A: Data engineers face challenges related to data manageability, infrastructure optimization, and data quality. They need to ensure efficient data processing, provide self-service data experiences, and meet the requirements of diverse use cases and personas within the organization.
Q: How do data engineers provide core data infrastructure?
A: Data engineers provide core data infrastructure by building tools, interfaces, and best practices to enable developers to produce and consume high-quality data. They aim to create self-service data experiences and ensure that data infrastructure aligns with the needs of the organization.
Q: How do data teams interface with engineering teams?
A: Data teams interface with engineering teams by understanding the culture and needs of the organization. They work towards alignment and collaboration, providing unified platforms for different personas, such as developers, analysts, and data scientists.
Q: What are the goals for data engineering in the next year?
A: The goals for data engineering in the next year include improving data quality, optimizing data infrastructure, automating processes, and creating new semantic layers. The focus is on scalability, efficiency, and better user experiences.
Q: Why are data design patterns important in data engineering?

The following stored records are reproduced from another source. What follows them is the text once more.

import Summits.Ventures.Crystal3D.Theorems.StickyWulffConstantGenericWallFloorDoubleStarOfFar
import Summits.Ventures.Crystal3D.Theorems.StickyWulffConstantGenericWallFloorMultiStarCount
import Summits.Ventures.Crystal3D.Theorems.StickyWulffConstantGenericWallFloorCoaxialIff
import Summits.Ventures.Crystal3D.Theorems.StickyWulffConstantCoaxialWallLawKFoldTop
import HarnessLib

/-!
# The k-fold-top census for FULL-SHELL predecessors is `DoubleTopFar` (certified): all `k`, by pairwise covering

HONEST FRAMING. Part of the venture `Summits/Ventures/Crystal3D` (cell `crystal3d-full`), helper for the crux
`CoaxialWallLaw` (stmt-Ventures-19481) of `route-Ventures-StickyWulffConstant`, REGISTERED line `WallLedgerF`
(planner cf-p1 gen 16), open stub `stub_coaxialTwoSlabAdhesion` (general fillings).  Rung credit only; F-C1 not
moved.  The census target `KFoldTopDeficit` (`…KFoldTop`, posited; the one local input of the SHARP twin law
`coaxialTwoSlabAdhesion_general_twin_of_census`, `…SharpTwin`) asks: `k ≥ 2` exact arrival clusters through one
ball `b`, distinct centres, pairwise non-co-axial frames ⇒ `deg b + k ≤ 12`.  THIS FILE PROVES IT FOR EVERY `k`
WHEN ALL PREDECESSORS HAVE FULL SHELLS (fcc 13-clusters), from the certified computation `DoubleTopFar` (19480
lane, wulff-p2 g9; certified twice, R39d / R41e) ALONE: by `doubleStarCoaxialAt_of_far` any two non-co-axial full
stars at `b` COVER the contacts of `b`, and 19480-p2's finite combinatorics `card_contacts_add_card_le_twelve`
(`…MultiStarCount`: `k` distinct pairwise-covering `5`-subsets of an `≤ 11`-set `N` force `|N| + k ≤ 12`) does the
rest.  So the census rows that remain for `KFoldTopDeficit` are exactly the PAIRWISE ones with a twin-reading
(hcp 13-cluster) predecessor — no triple-top row is needed beyond pairwise covering.

* `slots_eq_or_mirror_of_coaxial` — bridge: linear Barlow co-axiality (the conclusion of `DoubleStarCoaxialAt`)
  ⇒ the slot dozens are equal or mirror images across a unit menu normal (extracted from 19480-p2's
  `not_coaxial_of_two_states`, `…StackWalkStarExclusion`).
* **`kFoldTop_full_of_doubleTopFar`** — `DoubleTopFar` ⇒ the all-full-shell case of `KFoldTopDeficit`, every `k`.

WHAT THIS IS NOT: not `KFoldTopDeficit` itself (pairs with a twin-reading predecessor are not covered); not the
stub; F-C1 not moved.
-/

noncomputable section

namespace Summit.Ventures.Crystal3D.Theorems

open Summit.Ventures.Crystal3D Finset
open Literature.MathematicalPhysics.StatisticalMechanics (fccStacking barlowStacking IsHaggSeq)
open scoped InnerProductSpace

variable {X : Finset (EuclideanSpace ℝ (Fin 3))}

/-- **Bridge: Barlow co-axiality of two linear lattices ⇒ equal or mirrored slot dozens.** -/
theorem slots_eq_or_mirror_of_coaxial (A₁ A₂ : EuclideanSpace ℝ (Fin 3) ≃ₗᵢ[ℝ] EuclideanSpace ℝ (Fin 3))
    (hco : ∃ (L : EuclideanSpace ℝ (Fin 3) ≃ₗᵢ[ℝ] EuclideanSpace ℝ (Fin 3))
      (s₁ s₂ : EuclideanSpace ℝ (Fin 3)) (σ σ' : ℤ → ℤ), IsHaggSeq σ ∧ IsHaggSeq σ' ∧
      A₁ '' fccStacking 1 (Real.sqrt (2 / 3)) ⊆ (fun p => L p + s₁) '' barlowStacking 1 (Real.sqrt (2 / 3)) σ ∧
      A₂ '' fccStacking 1 (Real.sqrt (2 / 3)) ⊆ (fun p => L p + s₂) '' barlowStacking 1 (Real.sqrt (2 / 3)) σ') :
    (A₂ : EuclideanSpace ℝ (Fin 3) → EuclideanSpace ℝ (Fin 3)) '' ↑fccSlots =
        (A₁ : EuclideanSpace ℝ (Fin 3) → EuclideanSpace ℝ (Fin 3)) '' ↑fccSlots ∨
      ∃ n : EuclideanSpace ℝ (Fin 3), ‖n‖ = 1 ∧
        (∀ w ∈ fccSlots, ⟪A₁ w, n⟫_ℝ = 0 ∨ ⟪A₁ w, n⟫_ℝ = Real.sqrt (2 / 3) ∨ ⟪A₁ w, n⟫_ℝ = -Real.sqrt (2 / 3)) ∧
        (A₂ : EuclideanSpace ℝ (Fin 3) → EuclideanSpace ℝ (Fin 3)) '' ↑fccSlots =
          (fun x => A₁ x - (2 * ⟪A₁ x, n⟫_ℝ) • n) '' ↑fccSlots := by
  have haff := coaxial_affine_of_linear A₁ A₂ 0 0 hco
  by_cases hEq : A₁ '' fccStacking 1 (Real.sqrt (2 / 3)) = A₂ '' fccStacking 1 (Real.sqrt (2 / 3))
  · exact Or.inl (image_fccSlots_eq_of_image_fcc_eq _ _ hEq.symm)
  right
  obtain ⟨L, hL⟩ := twin_of_coaxial_of_ne A₁ A₂ 0 0 haff hEq
  set e₃ : EuclideanSpace ℝ (Fin 3) := EuclideanSpace.single (2 : Fin 3) (1 : ℝ) with he₃
  have he₃n : ‖e₃‖ = 1 := by rw [he₃, PiLp.norm_single, norm_one]
  have hm : ‖L e₃‖ = 1 := by rw [LinearIsometryEquiv.norm_map, he₃n]
  have hinv : ∀ S : Set (EuclideanSpace ℝ (Fin 3)),
      (fun x => x - (2 * ⟪x, L e₃⟫_ℝ) • L e₃) '' ((fun x => x - (2 * ⟪x, L e₃⟫_ℝ) • L e₃) '' S) = S := by
    intro S
    rw [Set.image_image]
    conv_rhs => rw [← Set.image_id S]
    exact Set.image_congr fun x _ => reflect_reflect_unit hm x
  have key : A₂ '' fccStacking 1 (Real.sqrt (2 / 3)) =
      (fun x => x - (2 * ⟪x, L e₃⟫_ℝ) • L e₃) '' (A₁ '' fccStacking 1 (Real.sqrt (2 / 3))) ∧
      (A₁ '' fccStacking 1 (Real.sqrt (2 / 3)) = L '' fccStacking 1 (Real.sqrt (2 / 3)) ∨
      A₁ '' fccStacking 1 (Real.sqrt (2 / 3)) = L '' barlowStacking 1 (Real.sqrt (2 / 3)) (fun _ : ℤ => (-1 : ℤ))) := by
    rcases hL with ⟨h₁, h₂⟩ | ⟨h₁, h₂⟩
    · exact ⟨by rw [h₂, image_negConst_eq_reflection_image, ← h₁], Or.inl h₁⟩
    · refine ⟨?_, Or.inr h₁⟩
      rw [h₁, image_negConst_eq_reflection_image, hinv, h₂]
  obtain ⟨hrel, hcase⟩ := key
  have hmenu : ∀ w ∈ fccSlots, ⟪A₁ w, L e₃⟫_ℝ = 0 ∨ ⟪A₁ w, L e₃⟫_ℝ = Real.sqrt (2 / 3) ∨
      ⟪A₁ w, L e₃⟫_ℝ = -Real.sqrt (2 / 3) := by
    have hLmenu : ∀ w ∈ fccSlots, ⟪L w, L e₃⟫_ℝ = 0 ∨ ⟪L w, L e₃⟫_ℝ = Real.sqrt (2 / 3) ∨
        ⟪L w, L e₃⟫_ℝ = -Real.sqrt (2 / 3) := by
      intro w hw
      rw [LinearIsometryEquiv.inner_map_map, he₃, EuclideanSpace.inner_single_right]
      simpa using slot_apply_two_cases hw
    rcases hcase with h₁ | h₁
    · exact menu_of_image_eq L A₁ h₁.symm hLmenu
    · rw [image_negConst_eq_reflection_image] at h₁
      intro w hw
      have hmem : A₁ w ∈ (fun x => x - (2 * ⟪x, L e₃⟫_ℝ) • L e₃) '' (L '' fccStacking 1 (Real.sqrt (2 / 3))) := by
        rw [← h₁]; exact ⟨w, mem_fcc_of_mem_fccSlots hw, rfl⟩
      obtain ⟨x', hx', he⟩ := hmem
      obtain ⟨q, hq, hqx⟩ := hx'
      rw [← hqx] at he
      dsimp only at he
      have hq1 : ‖q‖ = 1 := by
        have := congrArg norm he
        rw [LinearIsometryEquiv.norm_map, norm_eq_one_of_mem_fccSlots hw] at this
        rw [← this, ← reflection_unit_apply hm, LinearIsometryEquiv.norm_map, LinearIsometryEquiv.norm_map]
      rw [← he, ← reflection_unit_apply hm, inner_reflection_unit hm]
      rcases hLmenu q (mem_fccSlots_of_unit hq hq1) with h | h | h
      · left; rw [h, neg_zero]
      · right; right; rw [h]
      · right; left; rw [h, neg_neg]
  refine ⟨L e₃, hm, hmenu, ?_⟩
  have himg : (A₂ : EuclideanSpace ℝ (Fin 3) → EuclideanSpace ℝ (Fin 3)) '' ↑fccSlots =
      (twinFrame A₁ (L e₃) : EuclideanSpace ℝ (Fin 3) → EuclideanSpace ℝ (Fin 3)) '' ↑fccSlots := by
    apply image_fccSlots_eq_of_image_fcc_eq
    rw [hrel, Set.image_image]
    exact Set.image_congr fun x _ => (twinFrame_apply A₁ hm x).symm
  rw [himg]
  exact Set.image_congr fun x _ => twinFrame_apply A₁ hm x

open scoped Classical in
/-- **`DoubleTopFar` ⇒ the all-full-shell case of `KFoldTopDeficit`, for every `k`.**  See the module docstring. -/
theorem kFoldTop_full_of_doubleTopFar (hfar : DoubleTopFar)
    (X : Finset (EuclideanSpace ℝ (Fin 3))) (hX : ∀ p ∈ X, ∀ q ∈ X, p ≠ q → 1 ≤ dist p q)
    (b : EuclideanSpace ℝ (Fin 3)) (hb : b ∈ X)
    (S : Finset ((EuclideanSpace ℝ (Fin 3) ≃ₗᵢ[ℝ] EuclideanSpace ℝ (Fin 3)) × EuclideanSpace ℝ (Fin 3)))
    (h2 : 2 ≤ S.card)
    (hS : ∀ s ∈ S, s.2 ∈ fccSlots ∧ b - s.1 s.2 ∈ X)
    (hfull : ∀ s ∈ S, ∀ w ∈ fccSlots, b - s.1 s.2 + s.1 w ∈ X)
    (hnc : ∀ s ∈ S, ∀ t ∈ S, s ≠ t →
      (t.1 : EuclideanSpace ℝ (Fin 3) → EuclideanSpace ℝ (Fin 3)) '' ↑fccSlots ≠
        (s.1 : EuclideanSpace ℝ (Fin 3) → EuclideanSpace ℝ (Fin 3)) '' ↑fccSlots ∧
      ∀ n : EuclideanSpace ℝ (Fin 3), ‖n‖ = 1 →
        (∀ w ∈ fccSlots, ⟪s.1 w, n⟫_ℝ = 0 ∨ ⟪s.1 w, n⟫_ℝ = Real.sqrt (2 / 3) ∨ ⟪s.1 w, n⟫_ℝ = -Real.sqrt (2 / 3)) →
        (t.1 : EuclideanSpace ℝ (Fin 3) → EuclideanSpace ℝ (Fin 3)) '' ↑fccSlots ≠
          (fun x => s.1 x - (2 * ⟪s.1 x, n⟫_ℝ) • n) '' ↑fccSlots) :
    (X.filter fun q => dist b q = 1).card + S.card ≤ 12 := by
  -- non-co-axiality in the Barlow sense
  have hncB : ∀ s ∈ S, ∀ t ∈ S, s ≠ t →
      ¬ ∃ (L : EuclideanSpace ℝ (Fin 3) ≃ₗᵢ[ℝ] EuclideanSpace ℝ (Fin 3))
        (s₁ s₂ : EuclideanSpace ℝ (Fin 3)) (σ σ' : ℤ → ℤ), IsHaggSeq σ ∧ IsHaggSeq σ' ∧
        s.1 '' fccStacking 1 (Real.sqrt (2 / 3)) ⊆ (fun p => L p + s₁) '' barlowStacking 1 (Real.sqrt (2 / 3)) σ ∧
        t.1 '' fccStacking 1 (Real.sqrt (2 / 3)) ⊆ (fun p => L p + s₂) '' barlowStacking 1 (Real.sqrt (2 / 3)) σ' := by
    intro s hs t ht hst hco
    obtain ⟨h1, h2⟩ := hnc s hs t ht hst
    rcases slots_eq_or_mirror_of_coaxial s.1 t.1 hco with h | ⟨n, hn, hmenu, h⟩
    · exact h1 h
    · exact h2 n hn hmenu h
  -- owned stars: `b + A w ∈ X` for `⟪w, u⟫ < 0`
  have hown : ∀ s ∈ S, ∀ w ∈ fccSlots, ⟪w, s.2⟫_ℝ < 0 → b + s.1 w ∈ X := by
    intro s hs w hw hneg
    obtain ⟨hu, hp⟩ := hS s hs
    rcases inner_slots_mem hw hu with h | h | h | h | h
    · rw [h] at hneg; norm_num at hneg
    · rw [h] at hneg; norm_num at hneg
    · rw [h] at hneg; exact absurd hneg (lt_irrefl 0)
    · have ht : s.2 + w ∈ fccSlots := add_mem_fccSlots_of_inner_eq_neg_half hu hw (by rw [real_inner_comm]; exact h)
      have := hfull s hs _ ht
      have e : b - s.1 s.2 + s.1 (s.2 + w) = b + s.1 w := by rw [map_add]; abel
      rw [e] at this
      exact this
    · have hw' : w = -s.2 := eq_neg_of_inner_eq_neg_one hu hw (by rw [real_inner_comm]; exact h)
      rw [hw', map_neg, ← sub_eq_add_neg]; exact hp
  -- two members: the contacts are covered, hence `deg ≤ 10`
  have hcov : ∀ s ∈ S, ∀ t ∈ S, s ≠ t →
      ∀ q ∈ X, dist b q = 1 → q ∈ starSet b s.1 s.2 ∪ starSet b t.1 t.2 := by
    intro s hs t ht hst q hqX hqd
    by_contra hq
    rw [Finset.mem_union, not_or] at hq
    obtain ⟨hu₁, hp₁⟩ := hS s hs
    obtain ⟨hu₂, hp₂⟩ := hS t ht
    have off : ∀ (A : EuclideanSpace ℝ (Fin 3) ≃ₗᵢ[ℝ] EuclideanSpace ℝ (Fin 3)) (u : EuclideanSpace ℝ (Fin 3)),
        q ∉ starSet b A u → ∀ w ∈ fccSlots, ⟪w, u⟫_ℝ < 0 → q ≠ b + A w := by
      intro A u hq' w hw hwu hqw
      apply hq'
      unfold starSet
      exact Finset.mem_image.2 ⟨w, mem_filter.2 ⟨hw, hwu⟩, hqw.symm⟩
    have hlin := doubleStarCoaxialAt_of_far hfar s.1 t.1 s.2 hu₁ t.2 hu₂ X hX b hb hp₁ (hfull s hs) hp₂ (hfull t ht)
      q hqX hqd (off s.1 s.2 hq.1) (off t.1 t.2 hq.2)
    exact hncB s hs t ht hst hlin
  have hdiff : ∀ s ∈ S, ∀ t ∈ S, s ≠ t → starSet b s.1 s.2 ≠ starSet b t.1 t.2 := by
    intro s hs t ht hst hEq
    exact hncB s hs t ht hst (coaxial_of_starSet_eq (hS s hs).1 hEq)
  -- `deg b ≤ 11` (indeed `≤ 10`) from one covering pair
  have hdeg : (X.filter fun q => dist b q = 1).card ≤ 11 := by
    obtain ⟨s, hs, t, ht, hst⟩ := Finset.one_lt_card.1 (by omega : 1 < S.card)
    have hsub : (X.filter fun q => dist b q = 1) ⊆ starSet b s.1 s.2 ∪ starSet b t.1 t.2 := by
      intro q hq
      obtain ⟨hqX, hqd⟩ := mem_filter.1 hq
      exact hcov s hs t ht hst q hqX hqd
    have := (card_le_card hsub).trans (card_union_le _ _)
    rw [card_starSet b s.1 (hS s hs).1, card_starSet b t.1 (hS t ht).1] at this
    omega
  exact card_contacts_add_card_le_twelve hdeg S (fun s hs => (hS s hs).1) hown hdiff hcov

end Summit.Ventures.Crystal3D.Theorems

end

A: Data design patterns help streamline data workflows, ensure best practices, and enable efficient data processing. They provide guidance and standardization for data engineering tasks, allowing for more scalable and robust data solutions.
Q: What are some tips for data engineering success?
A: Some tips for data engineering success include understanding the organizational culture, emphasizing analytics and measurement, adopting automation and observability practices, and continuously learning and adapting to the evolving field of data engineering.